A Bachelor’s degree takes about four years to finish and often requires an internship or hands-on work experience.

Once you gain employment as a Registered Nurse, you’ll need to work in the Labor and Delivery unit to gain experience.

After about one and a half to two years of experience, you can become certified as a Labor and Delivery Nurse.

So, it takes about 4-6 years to become a Labor and Delivery Nurse.

Q. What does a Labor and Delivery Nurse do?

There may be different roles for a Labor and Delivery Nurse depending on the patient.

Some women don’t want any help during their delivery process, and others want all the help they can get.

A Labor and Delivery Nurse is there to help women give birth to their babies.

They can do that by providing her with medication, checking the baby’s heartbeat, and monitoring the labor process.

Labor and Delivery Nurses also help during delivery and after delivery as well.

Q. Is there a demand for Labor and Delivery Nurses?

Nurses will likely always be needed, especially Labor and Delivery Nurses because people are born every day!

Along with all other nursing jobs, Labor and Delivery Nurse opportunities should rise around 12 percent over the next ten years.

That’s quite a bit faster than many other careers in the medical field.
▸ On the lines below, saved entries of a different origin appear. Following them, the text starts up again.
/-!
# Line `dual-mode-compile` — skeleton for crux `SzkEntropy.PeaWorstToAvg` (stmt-PneNP-10777)

Crux (route `PneNP/SzkEntropy`, decl `Summit.PneNP.PneNP.Theses.SzkEntropy.PeaWorstToAvg`; named form
`Theorems.szkEntropy_peaWorstToAvg_iff`): `A → C` with `A := PEA 3 ∉ PromiseBPP'` and
`C := ∃ D, D.IsPolySamplable ∧ (∀ n, supp Dₙ ⊆ (PEA 3).yes ∪ (PEA 3).no) ∧ ((PEA 3).yes, D) ∉ HeurBPP`.

Idea card `Cruxes/PeaWorstToAvg/Ideas/dual-mode-compile.md` (crux-ideate r1, ideator 1; triage r1: k1 pass ·
k2 fail (costume/socket) · k3 pass-with-doubt; merge advice: ride with `lossy-mode-compilation`, keep the
residual "hidden modes from worst-case hardness").  The card's LEVER — an indistinguishable, promise-separated,
samplable pair `K₀ ⊆ NO`, `K₁ ⊆ YES` makes the fair mixture `HeurBPP`-hard — is a tree THEOREM
(`Theorems.not_mem_HeurBPP_of_isCompIndistinguishable`, `…_of_io_indistinguishable`, `conclusion_of_dualMode`,
`Ensemble.isPolySamplable_mixEnsemble`), so it is NOT a stub here.  The card's own transfer
"`A` ⇒ some certified dual-mode pair is (i.o.-)indistinguishable" is the crux with a strengthened conclusion
(triage r1-2: costume) and is NOT a stub either.  What this line files instead is the STRUCTURAL statement
behind it, of the worst-case/statistical kind the triage accepts (cf. `orbit-pair-rsr`'s C⁺ and
`lossy-mode-compilation`'s R1), on the Applebaum–Raykov axis `SRE` vs `SZK`:

* STUB 1 `stub_modeEncoding` (closing residual, research-level, HARDEST): `PEA 3` admits a MODE-PRESERVING
  RANDOMIZED ENCODING onto a CERTIFIED DUAL-MODE PAIR of branching-program entropy instances — a `ModeKit`:
  two UNIFORM polynomial-time samplers `samp false`, `samp true` (honest polynomial coin budget) supported, at
  every parameter, on the NO resp. YES instances of `BPEA` (entropy approximation for affine parity branching
  programs, §1), and ONE uniform polynomial-time randomized map `enc` on instance strings whose output law on
  every YES (resp. NO) instance `x` of `PEA 3` is `1/16`-close in total variation to the law of `samp true`
  (resp. `samp false`) on `1^{|x|}`.  Informally: a statistical randomized encoding of `PEA₃` (Applebaum–Raykov
  2016) whose two simulators are certified samplers of `⊕`-branching-program keyed families — "hidden modes",
  made unconditional and structural.  It is implied by `orbit-pair-rsr.stub_transfer` (Karp-reduce into two
  affine orbits, then re-randomise inside the orbit: an entropy-EXACT encoding onto ONE orbit per mode) but
  allows what that line cannot use: entropy-CHANGING encoders, target laws spread over many entropy classes,
  and targets in ANY log-space/`⊕L`-presented keyed family (number-theoretic, lattice, Goldreich/DUE-type local
  functions) — the AIK compile of STUB 2 brings them all back into `PEA 3`.
* STUB 2 `stub_compile` (L–XL, PROVABLE, the card's name): `BPEA ≤ₚ PEA 3` — entropy approximation for maps
  computed by affine parity branching programs Karp-reduces to cubic sparse maps, by the Ishai–Kushilevitz /
  AIK PERFECT degree-3 randomizing polynomials of a branching program (`R₁ · L(x) · R₂` for the program's
  unit-subdiagonal matrix `L(x)`, canonical form depending on `det L(x)` only) and the exact entropy shift
  `H(p̂(U)) = H(f(U)) + |randomness|` (DGRV Thm. 4.5/4.6 in the general branching-program case; the tree's
  `RandomizingPolynomials*.lean` / `PEA_polyTimeReducible_PEA_three` do the PATH-program case only).  Also the
  missing ingredient named in `lattice-import-trapdoor-support.stub_certBDD_karp_to_pea`.
* STUB 3 `stub_adviceElim` (M–L, PROVABLE; same statement shape as `orbit-pair-rsr.stub_adviceElim`, one proof
  serves both): a `HeurBPP` scheme (whose `RandAlg` coin budget is `O(log)` advice, Disproof §5 /
  `Theorems/SzkEntropyPeaWorstToAvgAdviceLeak.lean`) for a LABELLED mixture of two uniformly samplable
  certified components yields a UNIFORM scheme (`UHeurBPP`), by labelled self-testing of the candidate budgets.
* STUB 4 `stub_decider` (M–L, PROVABLE): a uniform scheme for `(BPEA.yes, ½K₀ + ½K₁)` plus a `ModeKit` decides
  `PEA 3` in `PromiseBPP'`: encode the input with `enc`, run the scheme at parameter `|x|` and failure `1/64`,
  majority over independent repetitions (per run: bad-set mass `≤ 2/64` under `K_b`, `+ 1/16` transport,
  `+ 1/4` coin error: correct with probability `≥ 87/128 > 2/3`).

COMPOSITION `PeaWorstToAvg_of` (kernel-checked, no `sorry`): from `A` and the kit of STUB 1, the mixture of the
two certified laws is samplable (`Ensemble.isPolySamplable_mixEnsemble`) and on the promise of `BPEA`; were it
`HeurBPP`-easy it would be `UHeurBPP`-easy (STUB 3) and STUB 4 would put `PEA 3` in `PromiseBPP'`, contradicting
`A`; so `(BPEA.yes, mix) ∉ HeurBPP`, and STUB 2 with the landed push-forward
`Theorems.peaWorstToAvg_of_hard_reducible` (p71914) concludes the crux BY NAME.  §5 records the SOCKET role of
the line (sorry-free modulo STUB 2): ANY computationally (or i.o.-) indistinguishable certified pair of `BPEA`
ensembles — QR / DDH / DCR / decision-LWE modes, orbit pairs, planted local functions — closes the crux outright.

DISPROOF.LEAN (gen 2, 2026-08-16) HONOURED: it has NO `_false_without_<H>` theorem and `-- Targets: none yet`, so
nothing is to be honoured by name; §1 (`not_peaWorstToAvg_iff`): the hypothesis `A` is USED, in the composition,
through STUB 4; §4 (`not_forall_ensembles`, `mem_HeurBPP_of_support_subset_no/_yes`, `exists_yes_and_no_of_hard`):
the hard ensemble is the ½/½ mixture of two CERTIFIED opposite-mode samplers — planted and two-sided by
construction, never a re-randomisation of one map; §5 (advice asymmetry, `not_peaWorstToAvg_of_promiseScheme`):
budgeted explicitly as STUB 3 (uniform `PromiseBPP'` on the worst-case side, `coinLen`-advice on the `HeurBPP`
side); §3(b) (`detHyp_iff`): the `PromiseBPP'` hypothesis is kept as filed; §6 / `BarrierNotesIdeator2` B1–B2
(GL re-randomisation, direct sums/products and AIK re-encodings of ONE map are entropy-exact or leak the input
subspace): STUB 1 asks for an encoder that is NOT entropy-exact and whose target law is free — those dead
candidates are excluded by name in the line card, not re-proposed.  `ledger negatives --problem PneNP` (5 items):
none concerns PEA / branching programs; the BavardGap lesson (support conditions must be satisfiable at EVERY
parameter) is met: `BPEA` has fixed YES and NO instances (`exists_mem_BPEA_yes/no`, §3).

Layout: §1 objects (definitions only — landed verbatim by the lead as the Theorems defs file
`Theorems/SzkEntropyPeaWorstToAvgDualModeCompileDefs.lean` so that stub proofs can state the registered signatures);
§2 the six stubs (`sorry` only there; LEAD RESHAPE 2026-08-16: `stub_compile` now takes the valuation-level
perfectness of one general Hessenberg block (`stub_blockPerf`, itself from the general Ishai–Kushilevitz canonical
form `stub_canon`, pure linear algebra) as a hypothesis — three mutually independent provable pieces); §3 sorry-free
glue; §4 the composition `PeaWorstToAvg_of`; §5 the socket theorems (reach of the line).

References: Dvir–Gutfreund–Rothblum–Vadhan, ECCC TR10-160 / ICS 2011, Thm. 1.1, Thm. 4.5–4.6, pp. 2–3
[DvirGutfreundRothblumVadhan2010]; Ishai–Kushilevitz, ICALP 2002, §3 [IshaiKushilevitz2002];
Applebaum–Ishai–Kushilevitz, SICOMP 36 (2006), §4 [ApplebaumIshaiKushilevitz2006]; Applebaum–Raykov, *On the
relationship between statistical zero-knowledge and statistical randomized encodings*, CRYPTO 2016 Part III,
pp. 449–477, doi:10.1007/978-3-662-53015-3_16, Thm. 1 (`SRE ⊆ 1RE = NISZK^pub ⊆ SZK`), Thm. 3 (`SRE ⊄ BPP ⇒`
i.o.-OWF) — READ at page level this session [ApplebaumRaykov2016]; Peikert–Waters, STOC 2008
(lossy / dual-mode families) [PeikertWaters2008]; Bogdanov–Trevisan, FnT-TCS 2006, Def. 2.1, 2.12–2.13,
Lemma 3.2 [BogdanovTrevisan2006]; Goldreich 2001, Def. 3.2.2 [Goldreich2001]; Goldreich 2006, Def. 1.2, 1.4
[Goldreich2006]; Feigenbaum–Fortnow 1993 (random self-reducibility) [FeigenbaumFortnow1993];
Bitansky–Degwekar–Vaikuntanathan 2021 (no black-box SZK hardness from OWF) [BitanskyDegwekarVaikuntanathan2021].
-/

noncomputable section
If you are looking to gain a career as a Labor and Delivery Nurse, it is probably the best time to do so.

Q. How much does it cost to become a Labor and Delivery Nurse?

The average Bachelor’s degree in the United States costs about $25,000 to earn.

Some universities are a little more expensive, anywhere from $35,000 to $45,000.

There are community colleges and public universities that can cut down on cost, but not by much, at around $20,000.

The cost of your education depends on the type of university you attend, and how many years it takes you to complete the degree.

It costs anywhere from $20,000 to $50,000 to become a Labor and Delivery Nurse.